Doch bei den Freiheitlichen sieht es nicht viel anders aus. Auch hier gilt: Hofer- Wähler gehören nicht automatisch der FPÖ, die mit 31 Prozent Zustimmung dennoch als derzeit stärkste Partei gilt. Anlass zum Jubeln haben die Blauen aber deshalb auch nicht wirklich, haben sie doch in der Hochrechnung der Linzer Wahlforscher um einen Prozentpunkt weniger als noch im Oktober und sogar drei Prozentpunkte weniger als im August.

SPÖ bei 25 Prozent, ÖVP bei 22 Prozent

Die Kanzlerpartei SPÖ liegt laut Market- Umfrage derzeit bei 25 Prozent - unverändert seit August. Die ÖVP konnte sich unterdessen seit ihrem Tief im Sommer - die Partei von Vizekanzler Reinhold Mitterlehner hatte im August nur 18 Prozent verzeichnet - zwar erholen, diese Erholung schlug sich aber schon Anfang Oktober mit 21 Prozent in der Hochrechnung nieder, derzeit sind es 22 Prozent.

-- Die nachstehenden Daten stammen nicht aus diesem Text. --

import Mathlib
import Summits.CriticalPhenomena.CardyFormulaZ2.Theorems.CardySelfRefinementLagHandOffFirstContactContinuity
import Literature.Probability.RandomPlanarGeometry.CurveClassStopAtMeasurable
import Summits.CriticalPhenomena.SAWScalingLimit.Theorems.SAWRestrictionRigidityAxiomsOfLimitMarkovKernelPassage
import HarnessLib

/-!
# Joint convergence of (past, future) at a closed set from convergence in law and a.s. immediate entry

Crux `AxiomsOfLimit` (stmt-CriticalPhenomena-1370), line `registered` (= `split`), stub `stub_markovOfLimit`: Markov passage,
part 6 (lead c3). Theorems only.

Hypothesis (a) of `AxiomsOfLimitMarkov.markov_clause_of_lattice_passage` (part 3) is the joint convergence in law of the
split `(stopAt F, startFrom F)` of the lattice curves to the split of the limit. By the extended (here: almost-) continuous
mapping theorem it follows from convergence in law of the curves themselves (`(lim)`) as soon as the split map is continuous
at almost every limit curve. The tree's first-contact analysis (`…HittingTournament.FirstContact.continuousAt_curveClassStopAt`,
CardyFormulaZ2) gives continuity of the PAST `stopAt F` at classes of IMMEDIATE-ENTRY curves (after first hitting `F` the
curve visits the interior of `F` at parameters arbitrarily close; no condition when it never hits); this file adds the
FUTURE `startFrom F` (same two-sided control of the hitting parameter, tails `γ ∘ affineClamp t (1 - t)`) and draws the
probabilistic consequence:

* `exists_forall_dist_startFrom_lt`, `continuousAt_startFrom`, `continuousAt_curveClassStartFrom` — continuity of the
  final segment at immediate-entry curves, on parametrised curves and on classes;
* `continuousAt_split` — continuity of `c ↦ (c.stopAt F, c.startFrom F)` at the class of an immediate-entry curve;
* `tendsto_integral_split_of_ae_continuousAt` — if `C n → μ` in law on `CurveClass ℂ` and the split map is continuous at
  `μ`-a.e. class, then `(stopAt F (C n), startFrom F (C n)) → (stopAt F, startFrom F)_* μ` in law (bounded continuous test
  functions on the product) — literally hypothesis (a) of part 3;
* `tendsto_integral_split_of_ae_entry` — the same from `μ`-a.e. immediate entry ("no grazing of `F`").

References: M. Aizenman, A. Burchard, Duke Math. J. 99 (1999) §2.1; P. Billingsley, *Convergence of Probability Measures*
(1999), Thm 2.7; W. Werner (2007), §3.2 (2). All [folklore].
-/

noncomputable section

open MeasureTheory ProbabilityTheory Filter Topology Set Metric BoundedContinuousFunction
open scoped NNReal ENNReal unitInterval

namespace Summit.CriticalPhenomena.SAWScalingLimit.Theorems.AxiomsOfLimitMarkov

open Literature.Probability.RandomPlanarGeometry
open Summit.CriticalPhenomena.CardyFormulaZ2.Cruxes.LagHandOff.HittingTournament

/-! ### The final segment at immediate-entry curves -/

section Deterministic

variable {E : Type*}

/-- **Final segments of uniformly close curves.** Under immediate entry (or `σ = 1`), for closed `F` and every `ε > 0`, all
curves `c` uniformly close to `γ` have final segment `c.startFrom F` at reparametrisation distance `< ε` from `γ.startFrom F`
(`c.startFrom F = c ∘ affineClamp σ_c (1 - σ_c)` is uniformly close to `γ ∘ affineClamp σ_c (1 - σ_c)`, which is close to
`γ.startFrom F` by uniform continuity of `γ`, since `σ_c` is close to `σ`: tree `FirstContact.exists_forall_dist_stopAt_lt`).
[folklore] -/
theorem exists_forall_dist_startFrom_lt [PseudoMetricSpace E] {F : Set E} (hF : IsClosed F) (γ : Curve E)
    (hent : γ.hitParam F < 1 → ∀ ε : ℝ, 0 < ε →
      ∃ t : I, γ.hitParam F < (t : ℝ) ∧ (t : ℝ) < γ.hitParam F + ε ∧ γ t ∈ interior F)
    {ε : ℝ} (hε : 0 < ε) :
    ∃ δ > 0, ∀ c : Curve E, dist γ.toContinuousMap c.toContinuousMap < δ →
      dist (c.startFrom F) (γ.startFrom F) < ε := by
  obtain ⟨δ₁, hδ₁, hmod⟩ := Curve.exists_dist_comp_affineClamp_le γ (half_pos hε)
  obtain ⟨δ₂, hδ₂, hhit⟩ := FirstContact.exists_forall_dist_stopAt_lt hF γ hent (lt_min hδ₁ hε)
  refine ⟨min (ε / 2) δ₂, lt_min (half_pos hε) hδ₂, fun c hc => ?_⟩
  rw [lt_min_iff] at hc
  obtain ⟨hcε, hc₂⟩ := hc
  have hT : |c.hitParam F - γ.hitParam F| ≤ δ₁ := ((hhit c hc₂).1).trans (min_le_left _ _)
  have hT' : |(1 - c.hitParam F) - (1 - γ.hitParam F)| ≤ δ₁ := by
    rw [show (1 - c.hitParam F) - (1 - γ.hitParam F) = -(c.hitParam F - γ.hitParam F) by ring, abs_neg]
    exact hT
  calc dist (c.startFrom F) (γ.startFrom F)
      ≤ dist (c.startFrom F)
            (⟨γ.toContinuousMap.comp (Curve.affineClamp (c.hitParam F) (1 - c.hitParam F))⟩ : Curve E) +
          dist (⟨γ.toContinuousMap.comp (Curve.affineClamp (c.hitParam F) (1 - c.hitParam F))⟩ : Curve E)
            (γ.startFrom F) := dist_triangle _ _ _
    _ < ε / 2 + ε / 2 := by
        refine add_lt_add_of_lt_of_le ?_ ?_
        · refine (Curve.dist_comp_comp_le_dist c γ _).trans_lt ?_
          rwa [dist_comm]
        · exact hmod (c.hitParam F) (1 - c.hitParam F) (γ.hitParam F) (1 - γ.hitParam F) hT hT'
    _ = ε := add_halves ε

/-- **Continuity of `startFrom F` on parametrised curves** at immediate-entry curves (closed `F`), for the
reparametrisation pseudo-distance (reduction to uniformly close curves by `Curve.exists_dist_reparam_lt` and
`Curve.dist_startFrom_startFrom_eq_zero`). [folklore] -/
theorem continuousAt_startFrom [MetricSpace E] {F : Set E} (hF : IsClosed F) {γ : Curve E}
    (hent : γ.hitParam F < 1 → ∀ ε : ℝ, 0 < ε →
      ∃ t : I, γ.hitParam F < (t : ℝ) ∧ (t : ℝ) < γ.hitParam F + ε ∧ γ t ∈ interior F) :
    ContinuousAt (fun c : Curve E => c.startFrom F) γ := by
  rw [Metric.continuousAt_iff]
  intro ε hε
  obtain ⟨δ, hδ, h⟩ := exists_forall_dist_startFrom_lt hF γ hent hε
  refine ⟨δ, hδ, fun c hc => ?_⟩
  rw [dist_comm] at hc
  obtain ⟨φ, hφ⟩ := Curve.exists_dist_reparam_lt hc
  have h0 : dist (c.startFrom F) ((c.reparam φ).startFrom F) = 0 :=
    Curve.dist_startFrom_startFrom_eq_zero hF (Curve.dist_reparam_self c φ)
  calc dist (c.startFrom F) (γ.startFrom F)
      ≤ dist (c.startFrom F) ((c.reparam φ).startFrom F) +
          dist ((c.reparam φ).startFrom F) (γ.startFrom F) := dist_triangle _ _ _
    _ = dist ((c.reparam φ).startFrom F) (γ.startFrom F) := by rw [h0, zero_add]
    _ < ε := h _ hφ

/-- **Continuity of `CurveClass.startFrom F` at the class of an immediate-entry curve** (open quotient map `mk` and
representative independence `CurveClass.startFrom_mk_holds`). [folklore] -/
theorem continuousAt_curveClassStartFrom [MetricSpace E] {F : Set E} (hF : IsClosed F) {γ : Curve E}
    (hent : γ.hitParam F < 1 → ∀ ε : ℝ, 0 < ε →
      ∃ t : I, γ.hitParam F < (t : ℝ) ∧ (t : ℝ) < γ.hitParam F + ε ∧ γ t ∈ interior F) :
    ContinuousAt (CurveClass.startFrom F) (CurveClass.mk γ) := by
  have hfun : (fun c : Curve E => CurveClass.mk (c.startFrom F)) = CurveClass.startFrom F ∘ CurveClass.mk := by
    funext c
    exact (CurveClass.startFrom_mk_holds F hF c).symm
  rw [← FirstContact.isOpenQuotientMap_curveClassMk.continuousAt_comp_iff, ← hfun]
  exact (CurveClass.continuous_mk.tendsto _).comp (continuousAt_startFrom hF hent)

/-- **Continuity of the split map** `c ↦ (c.stopAt F, c.startFrom F)` at the class of an immediate-entry curve.
[folklore] -/
theorem continuousAt_split [MetricSpace E] {F : Set E} (hF : IsClosed F) {γ : Curve E}
    (hent : γ.hitParam F < 1 → ∀ ε : ℝ, 0 < ε →
      ∃ t : I, γ.hitParam F < (t : ℝ) ∧ (t : ℝ) < γ.hitParam F + ε ∧ γ t ∈ interior F) :
    ContinuousAt (fun c : CurveClass E => (c.stopAt F, c.startFrom F)) (CurveClass.mk γ) :=
  (FirstContact.continuousAt_curveClassStopAt hF hent).prodMk (continuousAt_curveClassStartFrom hF hent)

end Deterministic

/-! ### Joint convergence in law of (past, future) -/

section InLaw

variable {Ωs : ℕ → Type*} {mΩ : ∀ n, MeasurableSpace (Ωs n)} {P : ∀ n, Measure (Ωs n)}
  [∀ n, IsProbabilityMeasure (P n)] {μ : Measure (CurveClass ℂ)} [IsProbabilityMeasure μ]
  {C : ∀ n, Ωs n → CurveClass ℂ}

/-- **Joint convergence of (past, future) from convergence in law and a.s. continuity of the split map.** If the curve
classes `C n` converge in law to `μ` (bounded continuous test functions) and `c ↦ (c.stopAt F, c.startFrom F)` is
continuous at `μ`-a.e. class (`F` closed), then the split pairs converge in law to the split of `μ`: for every bounded
continuous `φ` on `CurveClass ℂ × CurveClass ℂ`, `∫ φ (stopAt F (C n), startFrom F (C n)) dP n → ∫ φ (stopAt F γ,
startFrom F γ) dμ` — hypothesis (a) of `markov_clause_of_lattice_passage` (part 3). Engine: the tree's extended
almost-continuous mapping theorem with constant maps and good sets `univ`. [folklore] -/
theorem tendsto_integral_split_of_ae_continuousAt (hC : ∀ n, Measurable (C n)) {F : Set ℂ} (hF : IsClosed F)
    (hlim : ∀ f : CurveClass ℂ →ᵇ ℝ, Tendsto (fun n => ∫ ω, f (C n ω) ∂P n) atTop (𝓝 (∫ γ, f γ ∂μ)))
    (hcont : ∀ᵐ c ∂μ, ContinuousAt (fun c : CurveClass ℂ => (c.stopAt F, c.startFrom F)) c)
    (φ : CurveClass ℂ × CurveClass ℂ →ᵇ ℝ) :
    Tendsto (fun n => ∫ ω, φ ((C n ω).stopAt F, (C n ω).startFrom F) ∂P n) atTop
      (𝓝 (∫ γ, φ (γ.stopAt F, γ.startFrom F) ∂μ)) := by
  -- convergence in distribution of the curves to the identity under `μ`
  have hTD : TendstoInDistribution C atTop (id : CurveClass ℂ → CurveClass ℂ) P μ :=
    tendstoInDistribution_of_tendsto_integral (fun n => (hC n).aemeasurable) aemeasurable_id
      (by simpa only [id_eq] using hlim)
  set ψ : CurveClass ℂ → CurveClass ℂ × CurveClass ℂ := fun c => (c.stopAt F, c.startFrom F) with hψ_def
  have hψm : Measurable ψ := (CurveClass.measurable_stopAt hF).prodMk (CurveClass.measurable_startFrom hF)
  have hcomp : TendstoInDistribution (fun n => ψ ∘ C n) atTop (ψ ∘ id) P μ := by
    refine Literature.Probability.Process.tendstoInDistribution_comp_of_forall_exists_seq_tendsto
      (F' := CurveClass ℂ × CurveClass ℂ) hTD (fun _ => hψm) hψm fun ε _ =>
        ⟨fun _ => univ, fun _ => MeasurableSet.univ, Eventually.of_forall fun n => by simp, ?_⟩
    rw [Measure.map_id]
    filter_upwards [hcont] with c hc u _ xs _ hxs
    exact hc.tendsto.comp hxs
  have key := (ProbabilityMeasure.tendsto_iff_forall_integral_tendsto.1 hcomp.tendsto) φ
  simp only [ProbabilityMeasure.coe_mk] at key
  have hn : ∀ n, ∫ x, φ x ∂((P n).map (ψ ∘ C n)) = ∫ ω, φ ((C n ω).stopAt F, (C n ω).startFrom F) ∂P n :=
    fun n => integral_map (hψm.comp (hC n)).aemeasurable φ.continuous.aestronglyMeasurable
  have h0 : ∫ x, φ x ∂(μ.map (ψ ∘ id)) = ∫ γ, φ (γ.stopAt F, γ.startFrom F) ∂μ := by
    rw [Function.comp_id, integral_map hψm.aemeasurable φ.continuous.aestronglyMeasurable]
  simp_rw [hn, h0] at key
  exact key

/-- **Joint convergence of (past, future) from convergence in law and a.s. immediate entry** ("no grazing of `F`"): if
`μ`-a.e. class is the class of a curve which, after first hitting the closed set `F` at `σ < 1`, visits the interior of `F`
at parameters arbitrarily close to `σ`, then hypothesis (a) of part 3 holds at `F`. [folklore] -/
theorem tendsto_integral_split_of_ae_entry (hC : ∀ n, Measurable (C n)) {F : Set ℂ} (hF : IsClosed F)
    (hlim : ∀ f : CurveClass ℂ →ᵇ ℝ, Tendsto (fun n => ∫ ω, f (C n ω) ∂P n) atTop (𝓝 (∫ γ, f γ ∂μ)))
    (hent : ∀ᵐ c ∂μ, ∃ γ : Curve ℂ, CurveClass.mk γ = c ∧ (γ.hitParam F < 1 → ∀ ε : ℝ, 0 < ε →
      ∃ t : I, γ.hitParam F < (t : ℝ) ∧ (t : ℝ) < γ.hitParam F + ε ∧ γ t ∈ interior F))
    (φ : CurveClass ℂ × CurveClass ℂ →ᵇ ℝ) :
    Tendsto (fun n => ∫ ω, φ ((C n ω).stopAt F, (C n ω).startFrom F) ∂P n) atTop
      (𝓝 (∫ γ, φ (γ.stopAt F, γ.startFrom F) ∂μ)) := by
  refine tendsto_integral_split_of_ae_continuousAt hC hF hlim ?_ φ
  filter_upwards [hent] with c hc
  obtain ⟨γ, rfl, hγ⟩ := hc
  exact continuousAt_split hF hγ


/-! ### Registered sub-goal of crux stmt-CriticalPhenomena-1370 (line `registered`, stub `stub_markovOfLimit`) -/

/-- **Registered sub-goal `stub_jointSplitConvergence`** (crux stmt-CriticalPhenomena-1370, Markov passage, part 6):
`tendsto_integral_split_of_ae_entry` with all binders explicit, notation-free, lattice sample spaces at universe level `0`:
hypothesis (a) of `markov_clause_of_lattice_passage` from convergence in law of the curves and a.s. immediate entry into the
closed set `F`. [folklore] -/
theorem stub_jointSplitConvergence :
    ∀ (Ωs : ℕ → Type) [∀ n, MeasurableSpace (Ωs n)] (P : ∀ n, MeasureTheory.Measure (Ωs n)) [∀ n, MeasureTheory.IsProbabilityMeasure (P n)] (μ : MeasureTheory.Measure (Literature.Probability.RandomPlanarGeometry.CurveClass ℂ)) [MeasureTheory.IsProbabilityMeasure μ] (C : ∀ n, Ωs n → Literature.Probability.RandomPlanarGeometry.CurveClass ℂ), (∀ n, Measurable (C n)) → ∀ (F : Set ℂ), IsClosed F → (∀ f : BoundedContinuousFunction (Literature.Probability.RandomPlanarGeometry.CurveClass ℂ) ℝ, Filter.Tendsto (fun n => MeasureTheory.integral (P n) (fun ω => f (C n ω))) Filter.atTop (nhds (MeasureTheory.integral μ (fun γ => f γ)))) → Filter.Eventually (fun c => ∃ γ : Literature.Probability.RandomPlanarGeometry.Curve ℂ, Literature.Probability.RandomPlanarGeometry.CurveClass.mk γ = c ∧ (γ.hitParam F < 1 → ∀ ε : ℝ, 0 < ε → ∃ t : unitInterval, γ.hitParam F < (t : ℝ) ∧ (t : ℝ) < γ.hitParam F + ε ∧ γ t ∈ interior F)) (MeasureTheory.ae μ) → ∀ φ : BoundedContinuousFunction (Literature.Probability.RandomPlanarGeometry.CurveClass ℂ × Literature.Probability.RandomPlanarGeometry.CurveClass ℂ) ℝ, Filter.Tendsto (fun n => MeasureTheory.integral (P n) (fun ω => φ ((C n ω).stopAt F, (C n ω).startFrom F))) Filter.atTop (nhds (MeasureTheory.integral μ (fun γ => φ (γ.stopAt F, γ.startFrom F)))) :=
  fun _ _ _ _ _ _ _ hC _ hF hlim hent φ => tendsto_integral_split_of_ae_entry hC hF hlim hent φ

end InLaw

end Summit.CriticalPhenomena.SAWScalingLimit.Theorems.AxiomsOfLimitMarkov

end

Laut den Wahlforschern dürfte sich wohl bereits im Frühherbst eine kleine Verschiebung von Blau zu Schwarz ergeben haben.

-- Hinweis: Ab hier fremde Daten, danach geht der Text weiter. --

/-- **The composition of the line**: DCR₂₇ and the four analytic stubs give the crux BY NAME. -/
theorem DimensionPinned_of (h1 : DCR) (h2 : LambdaRate) (h3 : BlockVarianceBounds)
    (h4 : Telescoping) (h5 : LowerEnvelope) : DimensionPinned := by
  obtain ⟨θ, C, hθ, hrate⟩ := h2 h1
  obtain ⟨c, hc, hbnd⟩ := h3
  -- the dyadic block variances and the axis two-point function
  let v : ℕ → ℝ := fun k =>
    ∑ x ∈ Fintype.piFinset (fun _ : Fin 3 => Finset.Ico (0:ℤ) (2 ^ k)),
      ∑ y ∈ Fintype.piFinset (fun _ : Fin 3 => Finset.Ico (0:ℤ) (2 ^ k)), criticalTwoPoint 3 (y - x)
  let g : ℕ → ℝ := fun n => criticalTwoPoint 3 (Pi.single 0 (n : ℤ))
  have hv8 : ∀ k : ℕ, 8 ≤ v (k + 1) / v k := by
    intro k
    have h := (hrate (2 ^ k) Nat.one_le_two_pow).1
    simp only [Nat.cast_pow, Nat.cast_ofNat] at h
    rw [show (2:ℤ) * 2 ^ k = 2 ^ (k + 1) by ring] at h
    exact h
  have hvrate : ∀ k : ℕ, |v (k + 2) / v (k + 1) - v (k + 1) / v k| ≤ C * ((2:ℝ) ^ k) ^ (-θ) := by
    intro k
    have h := (hrate (2 ^ k) Nat.one_le_two_pow).2
    simp only [Nat.cast_pow, Nat.cast_ofNat] at h
    rw [show (2:ℤ) * 2 ^ k = 2 ^ (k + 1) by ring, show (4:ℤ) * 2 ^ k = 2 ^ (k + 2) by ring] at h
    exact h
  have hvlo : ∀ k : ℕ, c * ((2:ℝ) ^ k) ^ 4 ≤ v k := by
    intro k
    have h := (hbnd (2 ^ k) Nat.one_le_two_pow).1
    simp only [Nat.cast_pow, Nat.cast_ofNat] at h
    exact h
  have hvhi : ∀ k : ℕ, v k ≤ ((2:ℝ) ^ k) ^ 6 := by
    intro k
    have h := (hbnd (2 ^ k) Nat.one_le_two_pow).2.1
    simp only [Nat.cast_pow, Nat.cast_ofNat] at h
    exact h
  have hvg : ∀ k : ℕ, ((2:ℝ) ^ k) ^ 6 * g (3 * 2 ^ k) ≤ v k := by
    intro k
    have h := (hbnd (2 ^ k) Nat.one_le_two_pow).2.2
    simp only [Nat.cast_pow, Nat.cast_ofNat] at h
    exact h
  have hgpos : ∀ n, 0 < g n := fun n => criticalTwoPoint_axis_pos n
  have hganti : Antitone g := fun _ _ h => criticalTwoPoint_axis_antitone h
  have hgle1 : ∀ n, g n ≤ 1 := fun n => criticalTwoPoint_le_one' _
  obtain ⟨s, c', C', hc', hb⟩ :=
    Glue.axis_bounds_core v g hθ hc hv8 hvrate hvlo hvhi hvg hgpos hganti hgle1 h4 h5
  exact Glue.dimensionPinned_of_axis_bounds hc' hb

/-- **stub 7 — the transfer `DCR₂₇ → DimensionPinned`** (to be proved below from stubs 2–5). -/
theorem stub_transfer :
    (∃ θ C : ℝ, 0 < θ ∧ ∀ L : ℕ, 1 ≤ L → ∀ u : Fin 3 → ℤ, (∀ i, |u i| ≤ 1) →
      |(∑ x ∈ Fintype.piFinset (fun _ : Fin 3 => Finset.Ico (0:ℤ) (2 * (L:ℤ))),
          ∑ y ∈ Fintype.piFinset (fun i : Fin 3 => Finset.Ico (2 * (L:ℤ) * u i) (2 * (L:ℤ) * u i + 2 * (L:ℤ))),
            criticalTwoPoint 3 (y - x)) /
        (∑ x ∈ Fintype.piFinset (fun _ : Fin 3 => Finset.Ico (0:ℤ) (2 * (L:ℤ))),
          ∑ y ∈ Fintype.piFinset (fun _ : Fin 3 => Finset.Ico (0:ℤ) (2 * (L:ℤ))), criticalTwoPoint 3 (y - x)) -
       (∑ x ∈ Fintype.piFinset (fun _ : Fin 3 => Finset.Ico (0:ℤ) (L:ℤ)),
          ∑ y ∈ Fintype.piFinset (fun i : Fin 3 => Finset.Ico ((L:ℤ) * u i) ((L:ℤ) * u i + (L:ℤ))),
            criticalTwoPoint 3 (y - x)) /
        (∑ x ∈ Fintype.piFinset (fun _ : Fin 3 => Finset.Ico (0:ℤ) (L:ℤ)),
          ∑ y ∈ Fintype.piFinset (fun _ : Fin 3 => Finset.Ico (0:ℤ) (L:ℤ)), criticalTwoPoint 3 (y - x))|
      ≤ C * (L : ℝ) ^ (-θ)) →
    DimensionPinned :=
  fun h1 => DimensionPinned_of h1 stub_lambdaRate stub_blockVarianceBounds stub_octaveTelescoping
    stub_lowerEnvelope

/-! ### Composition -/

/-- The crux BY NAME (the item's home decl `ClusterRigidity.DimensionPinned`; the three route decls
`ClusterRigidity.DimensionPinned`, `CoerciveSharpness.DimensionPinned`, `HelsonAxis.EtaBoundsExist` of the
shared item stmt-CriticalPhenomena-4662 are the same term) from the open input and the transfer. -/
theorem DimensionPinned_proof :
    Summit.CriticalPhenomena.Ising3DConformalLimit.Theses.ClusterRigidity.DimensionPinned :=
  stub_transfer stub_dilationCovarianceRate

/-- The same, typed as the bet route's decl `CoerciveSharpness.DimensionPinned`. -/
theorem DimensionPinned_proof_coerciveSharpness : DimensionPinned :=
  stub_transfer stub_dilationCovarianceRate

/-- The same, typed as `HelsonAxis.EtaBoundsExist`. -/
theorem EtaBoundsExist_proof :
    Summit.CriticalPhenomena.Ising3DConformalLimit.Theses.HelsonAxis.EtaBoundsExist :=
  stub_transfer stub_dilationCovarianceRate

/-- The crux from item stmt-CriticalPhenomena-18762 through the dock (LANDED as
`Theorems.CoerciveSharpnessDimensionPinned.dimensionPinned_of_dilationJoinings`, p162260). -/
theorem DimensionPinned_of_dilationJoinings (h : DilationJoinings) : DimensionPinned :=
  stub_transfer (stub_dock h)

/-- **Pointwise port** (registered stub `stub_pointwiseTransfer`, LANDED p162779 as
`Theorems/CoerciveSharpnessDimensionPinnedPointwiseTransfer.lean`): a power rate for the second dyadic
differences of `log g(2^k)` (OctaveRatioRate) already gives the crux — the dock for pointwise rate engines. -/
theorem stub_pointwiseTransfer :
    (∃ θ C : ℝ, 0 < θ ∧ ∀ k : ℕ,
      |Real.log (criticalTwoPoint 3 (Pi.single 0 ((2 ^ (k + 2) : ℕ) : ℤ))) -
          2 * Real.log (criticalTwoPoint 3 (Pi.single 0 ((2 ^ (k + 1) : ℕ) : ℤ))) +
        Real.log (criticalTwoPoint 3 (Pi.single 0 ((2 ^ k : ℕ) : ℤ)))| ≤ C * ((2:ℝ) ^ k) ^ (-θ)) →
    DimensionPinned :=
  Summit.CriticalPhenomena.Ising3DConformalLimit.Theorems.CoerciveSharpnessDimensionPinned.stub_pointwiseTransfer

/-- **Weakest consumed input** (registered stub `stub_varianceTransfer`, LANDED p163212 as
`Theorems/CoerciveSharpnessDimensionPinnedVarianceTransfer.lean`): a power rate for the octave ratio of the
block-spin VARIANCES alone (VarianceRatioRate) already gives the crux; DCR₂₇ ⟹ VarianceRatioRate is the
second component of `stub_lambdaRate`.  This is the statement to promote if the crux's residual open content
is to become its own item. -/
theorem stub_varianceTransfer :
    (∃ θ C : ℝ, 0 < θ ∧ ∀ L : ℕ, 1 ≤ L →
      |(∑ x ∈ Fintype.piFinset (fun _ : Fin 3 => Finset.Ico (0:ℤ) (4 * (L:ℤ))),
          ∑ y ∈ Fintype.piFinset (fun _ : Fin 3 => Finset.Ico (0:ℤ) (4 * (L:ℤ))), criticalTwoPoint 3 (y - x)) /
        (∑ x ∈ Fintype.piFinset (fun _ : Fin 3 => Finset.Ico (0:ℤ) (2 * (L:ℤ))),
          ∑ y ∈ Fintype.piFinset (fun _ : Fin 3 => Finset.Ico (0:ℤ) (2 * (L:ℤ))), criticalTwoPoint 3 (y - x)) -
       (∑ x ∈ Fintype.piFinset (fun _ : Fin 3 => Finset.Ico (0:ℤ) (2 * (L:ℤ))),
          ∑ y ∈ Fintype.piFinset (fun _ : Fin 3 => Finset.Ico (0:ℤ) (2 * (L:ℤ))), criticalTwoPoint 3 (y - x)) /
        (∑ x ∈ Fintype.piFinset (fun _ : Fin 3 => Finset.Ico (0:ℤ) (L:ℤ)),
          ∑ y ∈ Fintype.piFinset (fun _ : Fin 3 => Finset.Ico (0:ℤ) (L:ℤ)), criticalTwoPoint 3 (y - x))|
      ≤ C * (L : ℝ) ^ (-θ)) →
    DimensionPinned :=
  Summit.CriticalPhenomena.Ising3DConformalLimit.Theorems.CoerciveSharpnessDimensionPinned.stub_varianceTransfer

end Summit.CriticalPhenomena.Ising3DConformalLimit.Cruxes.DimensionPinned.OctaveTelescoping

Bundeskanzler Kern und Vizekanzler Mitterlehner
Foto: APA/HELMUT FOHRINGER

Auch kein Präsidentenbonus in der Kanzlerfrage

Auch in der Kanzlerfrage hat die Präsidentenwahl weder den Grünen noch den Blauen genützt. So wünschen sich aktuell nur 20 Prozent der Befragten einen Kanzler Heinz- Christian Strache. Die Zustimmung zum FPÖ- Chef ist im Jahresvergleich sogar geschrumpft.

Heinz-Christian Strache mit Norbert Hofer
Foto: APA/fotokerschi.at

Grünen- Chefin Eva Glawischnig kommt in der Kanzlerfrage gar nur auf zwei Prozent - gleich wenig wie Robert Lugar vom Team Stronach. Selbst NEOS- Chef Matthias Strolz kommt hier auf fünf Prozent Zustimmung. Den besten Wert in der Kanzlerfrage fährt Amtsinhaber Christian Kern mit 41 Prozent ein.

Heinz-Christian Strache, Eva Glawischnig
Foto: APA/Herbert P. Oczeret

Regierungsparteien müssen auf Wechselwähler hoffen

Was die Nationalratswahl betrifft, müssen SPÖ und ÖVP jedenfalls auf die Wechselwähler hoffen, da sie laut der Market- Umfrage mit zusammen 47 Prozent derzeit auf keine Mehrheit kommen.